- EXERCISE GOAL
Please copy, character for character, each line from the beginning of the listing to the line containing "LITERAL datum of", including both.

** STUDY MATERIAL follows **

set_option synthInstance.maxHeartbeats 400000 in
set_option maxHeartbeats 1600000 in
/-- **… line-keyed**: the same at the index line `i` of the pinned dictionary of record `(F, ι₁, V, a₀)` (`a := repAt a₀ i.fst`) — the LITERAL datum of
`hLiuC` in ✔ `ClosedPrintedMuConj` (p374084 :273–:277) ∕ its HomNeZero edition. [cite: Liu2021, Thm. 4.18 (FJcycle.tex ll. 2232–2245), Rem. 4.4, Def. 4.12] -/
theorem toThm418Data_muConj_rest_eq_printed_ofRecordLine (F : HodgeCM.CMField) [IsGalois ℚ (F : Type)] (h6 : 6 ≤ Module.finrank ℚ (F : Type))
    {ι₁ : (F : Type) →+* ℂ} (V : HodgeCM.HermSpace3 F ι₁) (a₀ : RealScalar F) (h : exists_recordSystem) (Φ : CMType (F : Type))
    (i : I V (repAt a₀) (muLiu ι₁ GramClass.rep)) (ν : Literature.NumberTheory.Automorphic.IdeleClassGroup (F : Type) →ₜ* Circle)
    (hν : IdeleClassGroup.IsConjugateSymplectic (F : Type) ν) (hw : IdeleClassGroup.HasWeight (F : Type) ν 1) :
    toThm418Data _ ((Summit.HodgeConjecture.CorCM.D2Bridge.AdapterMuConj.muConj (uniformOmegaRep h ⟨HodgeCM.CMField.K F⟩ ι₁ ⟨HodgeCM.HermSpace3.Hm V, HodgeCM.HermSpace3.isHermitian V, HodgeCM.HermSpace3.signature_ι₁ V, HodgeCM.HermSpace3.posDef_of_ne V⟩ Φ e₁ (frameD V) (frameD_real V) (frameD_ne V) (ιVE V) (2 * imagUnit (HodgeCM.CMField.K F))⁻¹ (fun _ _ => (Rep.update ↥(maximalRealSubfield (HodgeCM.CMField.K F)) (imagUnitSq (HodgeCM.CMField.K F)) (Rep.ofLineOf ↥(maximalRealSubfield (HodgeCM.CMField.K F)) (imagUnitSq (HodgeCM.CMField.K F))) (locF ↥(maximalRealSubfield (HodgeCM.CMField.K F)) (imagUnitSq (HodgeCM.CMField.K F)) (realUnit ⟨HodgeCM.CMField.K F⟩ (repAt a₀ (Sigma.fst i)).1 (repAt a₀ (Sigma.fst i)).2.1 (repAt a₀ (Sigma.fst i)).2.2)) (realUnit ⟨HodgeCM.CMField.K F⟩ (repAt a₀ (Sigma.fst i)).1 (repAt a₀ (Sigma.fst i)).2.1 (repAt a₀ (Sigma.fst i)).2.2) rfl)))).rest (restTailOne (AlgHom.id ℚ _) ι₁ hν hw (Def45.Carriers.ofPolDR ν (Def45.PolDR ι₁ hν (Def45.RMuForm ι₁ hν))) ((heckeTranslatesFamilyOf heckeTranslate_definedOver_holds h isoOf ⟨HodgeCM.CMField.K F⟩ ι₁ ⟨HodgeCM.HermSpace3.Hm V, HodgeCM.HermSpace3.isHermitian V, HodgeCM.HermSpace3.signature_ι₁ V, HodgeCM.HermSpace3.posDef_of_ne V⟩ Φ h6).rhoΩOne (AlgHom.id ℚ _) ι₁ hν hw (Def45.Carriers.ofPolDR ν (Def45.PolDR ι₁ hν (Def45.RMuForm ι₁ hν)))))) =
      toThm418Data (sec42DataOf h isoOf ⟨HodgeCM.CMField.K F⟩ ι₁ ⟨HodgeCM.HermSpace3.Hm V, HodgeCM.HermSpace3.isHermitian V, HodgeCM.HermSpace3.signature_ι₁ V, HodgeCM.HermSpace3.posDef_of_ne V⟩ Φ)
        ((heckeTranslatesFamilyOf heckeTranslate_definedOver_holds h isoOf ⟨HodgeCM.CMField.K F⟩ ι₁ ⟨HodgeCM.HermSpace3.Hm V, HodgeCM.HermSpace3.isHermitian V, HodgeCM.HermSpace3.signature_ι₁ V, HodgeCM.HermSpace3.posDef_of_ne V⟩ Φ h6).restOne (AlgHom.id ℚ _) ι₁ hν hw (Def45.Carriers.ofPolDR ν (Def45.PolDR ι₁ hν (Def45.RMuForm ι₁ hν)))
          (uniformOmegaRep h ⟨HodgeCM.CMField.K F⟩ ι₁ ⟨HodgeCM.HermSpace3.Hm V, HodgeCM.HermSpace3.isHermitian V, HodgeCM.HermSpace3.signature_ι₁ V, HodgeCM.HermSpace3.posDef_of_ne V⟩ Φ e₁ (frameD V) (frameD_real V) (frameD_ne V) (ιVE V) (2 * imagUnit (HodgeCM.CMField.K F))⁻¹ (fun _ _ => (Rep.update ↥(maximalRealSubfield (HodgeCM.CMField.K F)) (imagUnitSq (HodgeCM.CMField.K F)) (Rep.ofLineOf ↥(maximalRealSubfield (HodgeCM.CMField.K F)) (imagUnitSq (HodgeCM.CMField.K F))) (locF ↥(maximalRealSubfield (HodgeCM.CMField.K F)) (imagUnitSq (HodgeCM.CMField.K F)) (realUnit ⟨HodgeCM.CMField.K F⟩ (repAt a₀ (Sigma.fst i)).1 (repAt a₀ (Sigma.fst i)).2.1 (repAt a₀ (Sigma.fst i)).2.2)) (realUnit ⟨HodgeCM.CMField.K F⟩ (repAt a₀ (Sigma.fst i)).1 (repAt a₀ (Sigma.fst i)).2.1 (repAt a₀ (Sigma.fst i)).2.2) rfl))).Eps
          (fun e => (uniformOmegaRep h ⟨HodgeCM.CMField.K F⟩ ι₁ ⟨HodgeCM.HermSpace3.Hm V, HodgeCM.HermSpace3.isHermitian V, HodgeCM.HermSpace3.signature_ι₁ V, HodgeCM.HermSpace3.posDef_of_ne V⟩ Φ e₁ (frameD V) (frameD_real V) (frameD_ne V) (ιVE V) (2 * imagUnit (HodgeCM.CMField.K F))⁻¹ (fun _ _ => (Rep.update ↥(maximalRealSubfield (HodgeCM.CMField.K F)) (imagUnitSq (HodgeCM.CMField.K F)) (Rep.ofLineOf ↥(maximalRealSubfield (HodgeCM.CMField.K F)) (imagUnitSq (HodgeCM.CMField.K F))) (locF ↥(maximalRealSubfield (HodgeCM.CMField.K F)) (imagUnitSq (HodgeCM.CMField.K F)) (realUnit ⟨HodgeCM.CMField.K F⟩ (repAt a₀ (Sigma.fst i)).1 (repAt a₀ (Sigma.fst i)).2.1 (repAt a₀ (Sigma.fst i)).2.2)) (realUnit ⟨HodgeCM.CMField.K F⟩ (repAt a₀ (Sigma.fst i)).1 (repAt a₀ (Sigma.fst i)).2.1 (repAt a₀ (Sigma.fst i)).2.2) rfl))).epsOf (-e))
          (uniformOmegaRep h ⟨HodgeCM.CMField.K F⟩ ι₁ ⟨HodgeCM.HermSpace3.Hm V, HodgeCM.HermSpace3.isHermitian V, HodgeCM.HermSpace3.signature_ι₁ V, HodgeCM.HermSpace3.posDef_of_ne V⟩ Φ e₁ (frameD V) (frameD_real V) (frameD_ne V) (ιVE V) (2 * imagUnit (HodgeCM.CMField.K F))⁻¹ (fun _ _ => (Rep.update ↥(maximalRealSubfield (HodgeCM.CMField.K F)) (imagUnitSq (HodgeCM.CMField.K F)) (Rep.ofLineOf ↥(maximalRealSubfield (HodgeCM.CMField.K F)) (imagUnitSq (HodgeCM.CMField.K F))) (locF ↥(maximalRealSubfield (HodgeCM.CMField.K F)) (imagUnitSq (HodgeCM.CMField.K F)) (realUnit ⟨HodgeCM.CMField.K F⟩ (repAt a₀ (Sigma.fst i)).1 (repAt a₀ (Sigma.fst i)).2.1 (repAt a₀ (Sigma.fst i)).2.2)) (realUnit ⟨HodgeCM.CMField.K F⟩ (repAt a₀ (Sigma.fst i)).1 (repAt a₀ (Sigma.fst i)).2.1 (repAt a₀ (Sigma.fst i)).2.2) rfl))).Chi
          ((uniformOmegaRep h ⟨HodgeCM.CMField.K F⟩ ι₁ ⟨HodgeCM.HermSpace3.Hm V, HodgeCM.HermSpace3.isHermitian V, HodgeCM.HermSpace3.signature_ι₁ V, HodgeCM.HermSpace3.posDef_of_ne V⟩ Φ e₁ (frameD V) (frameD_real V) (frameD_ne V) (ιVE V) (2 * imagUnit (HodgeCM.CMField.K F))⁻¹ (fun _ _ => (Rep.update ↥(maximalRealSubfield (HodgeCM.CMField.K F)) (imagUnitSq (HodgeCM.CMField.K F)) (Rep.ofLineOf ↥(maximalRealSubfield (HodgeCM.CMField.K F)) (imagUnitSq (HodgeCM.CMField.K F))) (locF ↥(maximalRealSubfield (HodgeCM.CMField.K F)) (imagUnitSq (HodgeCM.CMField.K F)) (realUnit ⟨HodgeCM.CMField.K F⟩ (repAt a₀ (Sigma.fst i)).1 (repAt a₀ (Sigma.fst i)).2.1 (repAt a₀ (Sigma.fst i)).2.2)) (realUnit ⟨HodgeCM.CMField.K F⟩ (repAt a₀ (Sigma.fst i)).1 (repAt a₀ (Sigma.fst i)).2.1 (repAt a₀ (Sigma.fst i)).2.2) rfl))).omega
            (galConj (IsCMField.complexConj _) ν) hν.galConj)
          ((uniformOmegaRep h ⟨HodgeCM.CMField.K F⟩ ι₁ ⟨HodgeCM.HermSpace3.Hm V, HodgeCM.HermSpace3.isHermitian V, HodgeCM.HermSpace3.signature_ι₁ V, HodgeCM.HermSpace3.posDef_of_ne V⟩ Φ e₁ (frameD V) (frameD_real V) (frameD_ne V) (ιVE V) (2 * imagUnit (HodgeCM.CMField.K F))⁻¹ (fun _ _ => (Rep.update ↥(maximalRealSubfield (HodgeCM.CMField.K F)) (imagUnitSq (HodgeCM.CMField.K F)) (Rep.ofLineOf ↥(maximalRealSubfield (HodgeCM.CMField.K F)) (imagUnitSq (HodgeCM.CMField.K F))) (locF ↥(maximalRealSubfield (HodgeCM.CMField.K F)) (imagUnitSq (HodgeCM.CMField.K F)) (realUnit ⟨HodgeCM.CMField.K F⟩ (repAt a₀ (Sigma.fst i)).1 (repAt a₀ (Sigma.fst i)).2.1 (repAt a₀ (Sigma.fst i)).2.2)) (realUnit ⟨HodgeCM.CMField.K F⟩ (repAt a₀ (Sigma.fst i)).1 (repAt a₀ (Sigma.fst i)).2.1 (repAt a₀ (Sigma.fst i)).2.2) rfl))).rho
            (galConj (IsCMField.complexConj _) ν) hν.galConj)) :=
  toThm418Data_muConj_rest_eq_printed_ofRecord F h6 V (repAt a₀ (Sigma.fst i)) h Φ ν hν hw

** End of STUDY MATERIAL **

- THE ANSWER
set_option synthInstance.maxHeartbeats 400000 in
set_option maxHeartbeats 1600000 in
/-- **… line-keyed**: the same at the index line `i` of the pinned dictionary of record `(F, ι₁, V, a₀)` (`a := repAt a₀ i.fst`) — the LITERAL datum of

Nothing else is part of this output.